Problem ->
In the entries that follow, the lines from the one with "set_option linter.dupNamespace false" through the one with "open Literature.Computability.Complexity.LowDegree" are the ones to write out, exactly and with both ends included. Nothing else should appear.

Information supplied ->
import Summits.QuantumAdvantage.QuantumAdvantage.Theorems.SosSandwichQueryHomogeneousRung
import Summits.QuantumAdvantage.QuantumAdvantage.Theorems.SosSandwichHomogeneousPBAAAddrStep
import HarnessLib

/-!
# `K_T` versus the DILATED quantum class `L·Q_T`: the homogeneous rung with constant `L²`

Support theorem for route `SosSandwich`, crux `PseudoBoundedAA` (stmt-QuantumAdvantage-15237), repaired rung
`HomogeneousPBAAT` (stmt-QuantumAdvantage-27399).

Kaniewski–Lee–de Wolf (arXiv:1411.7280, Thm. 12: "quantum query complexity in expectation = sos degree") say that
a polynomial `p` is a sum of squares of degree-`≤ T` polynomials on the cube iff `p = E[payoff]` of some
`T`-query quantum algorithm with nonnegative payoffs; rescaling the payoffs into `[0,1]` (one ancilla rotation),
this reads `p ∈ L·Q_T` for some DILATION FACTOR `L ≥ 0`, where `Q_T` is the class of `T`-query acceptance
probabilities.  So the route's sandwich class is `K_T = cone(Q_T) ∩ (1 − cone(Q_T))`, and the only parameter
separating a member of `K_T` from a genuine acceptance probability is its dilation `L`.

This file proves that the DEGREE-FREE homogeneous rung of `Q_T` (Escudero Gutiérrez Cor. 1.7, tree theorem
`QueryTopLevel.queryHomogeneousRung`: `∃ i, 4·Var[a]² ≤ Inf_i[a]` for top-homogeneous `T`-query acceptance
probabilities `a`) DEGRADES EXACTLY BY THE SQUARE OF THE DILATION:

* `dilatedHomogeneousRung` — if `p = L · acceptProb(A)` on the cube for a `T`-query algorithm `A` (`T ≥ 1`,
  any real `L`) and `p` satisfies the Laplacian eigen-equation of order `T`, then `∃ i, 4·Var[p]² ≤ L²·Inf_i[p]`;
* `dilatedTopWeight_sq_le` — without homogeneity: `∃ i, 4·(W^{=2T}[p])² ≤ L²·Inf_i[p]`;
* `dilation_sq_ge` — contrapositive, quantitative: if such a `p` has `Var[p] ≥ v ≥ 0` and all influences `≤ τ`,
  then `4 v² ≤ L² τ`, i.e. the dilation needed to realise `p` by `T` queries is at least `2v/√τ`.

The companion file `SosSandwichQueryDilationAddress` feeds the address family of `not_HomogeneousPBAA`
(`Var = 1/4`, every influence `1/T`) into `dilation_sq_ge`: `L ≥ √T/2`, so `K_T ⊄ L·Q_T` for every fixed `L` —
the `T`-loss of PB-AA on `K_T` is the statement that `K_T` sticks out of every bounded dilate of `Q_T` — and
records the reduction `HomogeneousPBAAT ⟸ "dilation ≤ poly(T)"`.

All proofs: scaling `p ↦ L⁻¹ p` and the tree theorems; standard axioms.

Sources: EscuderoGutierrez2023 (arXiv:2304.06713) Thm 1.6 / Cor 1.7; KaniewskiLeeDewolf2015 (arXiv:1411.7280)
Def. 7, Thm. 12; BealsEtAl2001 Lemma 4.1.
-/

noncomputable section

set_option linter.dupNamespace false

namespace Summit.QuantumAdvantage.QuantumAdvantage.Theorems.SosSandwich.QueryDilation

open Finset MvPolynomial Literature.Computability.Cryptography Literature.Computability.QuantumComplexity
open Literature.Computability.Complexity.LowDegree
open Summit.QuantumAdvantage.QuantumAdvantage.Theorems.SosSandwich.QueryTopLevel

variable {N : ℕ}

/-! ### Scaling a polynomial by a constant: cube evaluation, average, variance, influences, Walsh coefficients -/

/-- `E[a·p] = a·E[p]`. [folklore] -/
theorem boolAvg_evalBool_C_mul (a : ℝ) (p : MvPolynomial (Fin N) ℝ) :
    boolAvg (evalBool (C a * p)) = a * boolAvg (evalBool p) := by
  rw [show evalBool (C a * p) = fun x => a * evalBool p x from funext (AddrWitness.evalBool_C_mul' a p)]
  exact avg_const_mul a _

/-- `Var[a·p] = a²·Var[p]`. [folklore] -/
theorem boolVariance_C_mul (a : ℝ) (p : MvPolynomial (Fin N) ℝ) :
    boolVariance (C a * p) = a ^ 2 * boolVariance p := by
  unfold boolVariance
  have h : (fun x => (evalBool (C a * p) x - boolAvg (evalBool (C a * p))) ^ 2) =
      fun x => a ^ 2 * (evalBool p x - boolAvg (evalBool p)) ^ 2 := by
    funext x
    rw [boolAvg_evalBool_C_mul, AddrWitness.evalBool_C_mul']
    ring
  rw [h, avg_const_mul]

/-- `Inf_i[a·p] = a²·Inf_i[p]`. [folklore] -/
theorem influence_C_mul (a : ℝ) (i : Fin N) (p : MvPolynomial (Fin N) ℝ) :
    influence i (C a * p) = a ^ 2 * influence i p := by
  unfold influence
  have h : (fun x => (evalBool (C a * p) x - evalBool (C a * p) (flipBit i x)) ^ 2) =
      fun x => a ^ 2 * (evalBool p x - evalBool p (flipBit i x)) ^ 2 := by
    funext x
    rw [AddrWitness.evalBool_C_mul', AddrWitness.evalBool_C_mul']
    ring
  rw [h, avg_const_mul]

/-- `\widehat{a·g}(S) = a·ĝ(S)`. [cite: ODonnell2014, §1.2] -/
theorem cubeFourierCoeff_const_mul' (a : ℝ) (g : (Fin N → Bool) → ℝ) (S : Finset (Fin N)) :
    cubeFourierCoeff (fun x => a * g x) S = a * cubeFourierCoeff g S := by
  unfold cubeFourierCoeff
  rw [mul_div_assoc', Finset.mul_sum]
  congr 1
  exact Finset.sum_congr rfl fun x _ => by ring

/-- The Laplacian eigen-equation of order `T` is homogeneous: it passes from `p` to `a·p`. [folklore] -/
theorem laplacian_C_mul (a : ℝ) (T : ℕ) (p : MvPolynomial (Fin N) ℝ)
    (hhom : ∀ x : Fin N → Bool, ∑ i : Fin N, (evalBool p x - evalBool p (Function.update x i (!x i))) =
      4 * (T : ℝ) * (evalBool p x - boolAvg (evalBool p))) (x : Fin N → Bool) :
    ∑ i : Fin N, (evalBool (C a * p) x - evalBool (C a * p) (Function.update x i (!x i))) =
      4 * (T : ℝ) * (evalBool (C a * p) x - boolAvg (evalBool (C a * p))) := by
  simp_rw [AddrWitness.evalBool_C_mul']
  rw [boolAvg_evalBool_C_mul, ← mul_sub, show ∑ i : Fin N, (a * evalBool p x -
      a * evalBool p (Function.update x i (!x i))) = a * ∑ i : Fin N, (evalBool p x -
      evalBool p (Function.update x i (!x i))) by
    rw [Finset.mul_sum]; exact Finset.sum_congr rfl fun i _ => by ring, hhom x]
  ring

/-! ### The homogeneous rung on the dilated class `L·Q_T` -/

/-- **Dilated homogeneous rung.**  Let `A` be a `T`-query quantum algorithm (`T ≥ 1`), `L` a real number and `p`
a polynomial with `p(x) = L · acceptProb_A(x)` on the cube (i.e. `p ∈ L·Q_T`; by Kaniewski–Lee–de Wolf every sum
of squares of degree-`≤ T` polynomials is of this form for some `L`).  If `p` is top-homogeneous of order `T`
(Laplacian eigen-equation `Σᵢ (p − p∘flipᵢ) = 4T (p − E p)`), then some variable has `Inf_i[p] ≥ 4·Var[p]²/L²`:
the degree-free constant of Escudero Gutiérrez's Cor. 1.7 on `Q_T` (`L = 1`) degrades exactly by the square of
the dilation. [cite: EscuderoGutierrez2023, Cor 1.7] [cite: KaniewskiLeeDewolf2015, Thm. 12] -/
theorem dilatedHomogeneousRung (A : QQueryAlg N) (hT : 1 ≤ A.queries) (p : MvPolynomial (Fin N) ℝ) (L : ℝ)
    (hp : ∀ x, evalBool p x = L * A.acceptProb x)
    (hhom : ∀ x : Fin N → Bool, ∑ i : Fin N, (evalBool p x - evalBool p (Function.update x i (!x i))) =
      4 * (A.queries : ℝ) * (evalBool p x - boolAvg (evalBool p))) :
    ∃ i : Fin N, 4 * boolVariance p ^ 2 ≤ L ^ 2 * influence i p := by
  rcases eq_or_ne L 0 with hL | hL
  · -- `p` vanishes on the cube: both sides are `0`
    refine ⟨A.start.1, ?_⟩
    have hz : evalBool p = fun _ => 0 := funext fun x => by rw [hp x, hL, zero_mul]
    have hv : boolVariance p = 0 := by
      unfold boolVariance
      rw [hz, boolAvg_const]
      simp only [sub_self, zero_pow two_ne_zero, boolAvg_const]
    rw [hv, hL]
    simp only [zero_pow two_ne_zero, mul_zero, zero_mul, le_refl]
  · -- rescale: `a = L⁻¹ p` is the acceptance probability itself
    have ha : ∀ x, evalBool (C L⁻¹ * p) x = A.acceptProb x := fun x => by
      rw [AddrWitness.evalBool_C_mul', hp x, ← mul_assoc, inv_mul_cancel₀ hL, one_mul]
    obtain ⟨i, hi⟩ := queryHomogeneousRung A hT (C L⁻¹ * p) ha (laplacian_C_mul L⁻¹ A.queries p hhom)
    refine ⟨i, ?_⟩
    rw [boolVariance_C_mul, influence_C_mul] at hi
    have hL2 : 0 < L ^ 2 := by positivity
    have hinv : L⁻¹ ^ 2 = (L ^ 2)⁻¹ := by rw [inv_pow]
    rw [hinv] at hi
    -- `hi : 4 (Var/L²)² ≤ Inf/L²`; multiply through by `L⁴`
    have h1 : 4 * boolVariance p ^ 2 = (L ^ 2) ^ 2 * (4 * ((L ^ 2)⁻¹ * boolVariance p) ^ 2) := by
      field_simp
    have h2 : L ^ 2 * influence i p = (L ^ 2) ^ 2 * ((L ^ 2)⁻¹ * influence i p) := by
      field_simp
    rw [h1, h2]
    exact mul_le_mul_of_nonneg_left hi (by positivity)

/-- **Dilated top-weight bound (no homogeneity).**  For `p = L · acceptProb_A` on the cube (`A` a `T`-query
algorithm, `T ≥ 1`), some variable has `Inf_i[p] ≥ 4·(W^{=2T}[p])²/L²`, where
`W^{=2T}[p] = Σ_{|U| = 2T} p̂(U)²` is the Walsh weight of `p` on the top level.
[cite: EscuderoGutierrez2023, Thm 1.6 (proof)] -/
theorem dilatedTopWeight_sq_le (A : QQueryAlg N) (hT : 1 ≤ A.queries) (p : MvPolynomial (Fin N) ℝ) (L : ℝ)
    (hp : ∀ x, evalBool p x = L * A.acceptProb x) :
    ∃ i : Fin N, 4 * (∑ U ∈ Finset.univ.filter (fun U : Finset (Fin N) => U.card = 2 * A.queries),
        cubeFourierCoeff (evalBool p) U ^ 2) ^ 2 ≤ L ^ 2 * influence i p := by
  rcases eq_or_ne L 0 with hL | hL
  · refine ⟨A.start.1, ?_⟩
    have hz : evalBool p = fun _ => (0 : ℝ) * 0 := funext fun x => by rw [hp x, hL, zero_mul, zero_mul]
    have hc : ∀ U : Finset (Fin N), cubeFourierCoeff (evalBool p) U = 0 := fun U => by
      rw [hz, cubeFourierCoeff_const_mul', zero_mul]
    simp only [hc, hL, zero_pow two_ne_zero, Finset.sum_const_zero, mul_zero, zero_mul, le_refl]
  · have ha : ∀ x, evalBool (C L⁻¹ * p) x = A.acceptProb x := fun x => by
      rw [AddrWitness.evalBool_C_mul', hp x, ← mul_assoc, inv_mul_cancel₀ hL, one_mul]
    obtain ⟨i, hi⟩ := topWeight_sq_le_influence A hT (C L⁻¹ * p) ha
    refine ⟨i, ?_⟩
    have hcoef : ∀ U : Finset (Fin N), cubeFourierCoeff (evalBool (C L⁻¹ * p)) U =
        L⁻¹ * cubeFourierCoeff (evalBool p) U := fun U => by
      rw [show evalBool (C L⁻¹ * p) = fun x => L⁻¹ * evalBool p x from
        funext (AddrWitness.evalBool_C_mul' L⁻¹ p)]
      exact cubeFourierCoeff_const_mul' _ _ _
    simp_rw [hcoef, influence_C_mul, mul_pow, ← Finset.mul_sum] at hi
    set W : ℝ := ∑ U ∈ Finset.univ.filter (fun U : Finset (Fin N) => U.card = 2 * A.queries),
      cubeFourierCoeff (evalBool p) U ^ 2
    have hL2 : 0 < L ^ 2 := by positivity
    have hinv : L⁻¹ ^ 2 = (L ^ 2)⁻¹ := by rw [inv_pow]
    rw [hinv] at hi
    have h1 : 4 * W ^ 2 = (L ^ 2) ^ 2 * (4 * ((L ^ 2)⁻¹ * W) ^ 2) := by
      field_simp
    have h2 : L ^ 2 * influence i p = (L ^ 2) ^ 2 * ((L ^ 2)⁻¹ * influence i p) := by
      field_simp
    rw [h1, h2]
    exact mul_le_mul_of_nonneg_left hi (by positivity)

/-- **Dilation lower bound (contrapositive, quantitative form).**  If `p = L·acceptProb_A` for a `T`-query
algorithm `A` (`T ≥ 1`), `p` is top-homogeneous of order `T`, `Var[p] ≥ v ≥ 0` and every influence of `p` is at
most `τ`, then `4 v² ≤ L² τ`: realising a top-homogeneous polynomial with large variance and uniformly small
influences as a (scaled) `T`-query acceptance probability needs dilation `L ≥ 2v/√τ`.
[cite: EscuderoGutierrez2023, Cor 1.7] -/
theorem dilation_sq_ge (A : QQueryAlg N) (hT : 1 ≤ A.queries) (p : MvPolynomial (Fin N) ℝ) (L : ℝ)
    (hp : ∀ x, evalBool p x = L * A.acceptProb x)
    (hhom : ∀ x : Fin N → Bool, ∑ i : Fin N, (evalBool p x - evalBool p (Function.update x i (!x i))) =
      4 * (A.queries : ℝ) * (evalBool p x - boolAvg (evalBool p)))
    {v τ : ℝ} (hv0 : 0 ≤ v) (hv : v ≤ boolVariance p) (hτ : ∀ i : Fin N, influence i p ≤ τ) :
    4 * v ^ 2 ≤ L ^ 2 * τ := by
  obtain ⟨i, hi⟩ := dilatedHomogeneousRung A hT p L hp hhom
  calc 4 * v ^ 2 ≤ 4 * boolVariance p ^ 2 := by gcongr
    _ ≤ L ^ 2 * influence i p := hi
    _ ≤ L ^ 2 * τ := mul_le_mul_of_nonneg_left (hτ i) (sq_nonneg L)

end Summit.QuantumAdvantage.QuantumAdvantage.Theorems.SosSandwich.QueryDilation

end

Answer space ->
set_option linter.dupNamespace false

namespace Summit.QuantumAdvantage.QuantumAdvantage.Theorems.SosSandwich.QueryDilation

open Finset MvPolynomial Literature.Computability.Cryptography Literature.Computability.QuantumComplexity
open Literature.Computability.Complexity.LowDegree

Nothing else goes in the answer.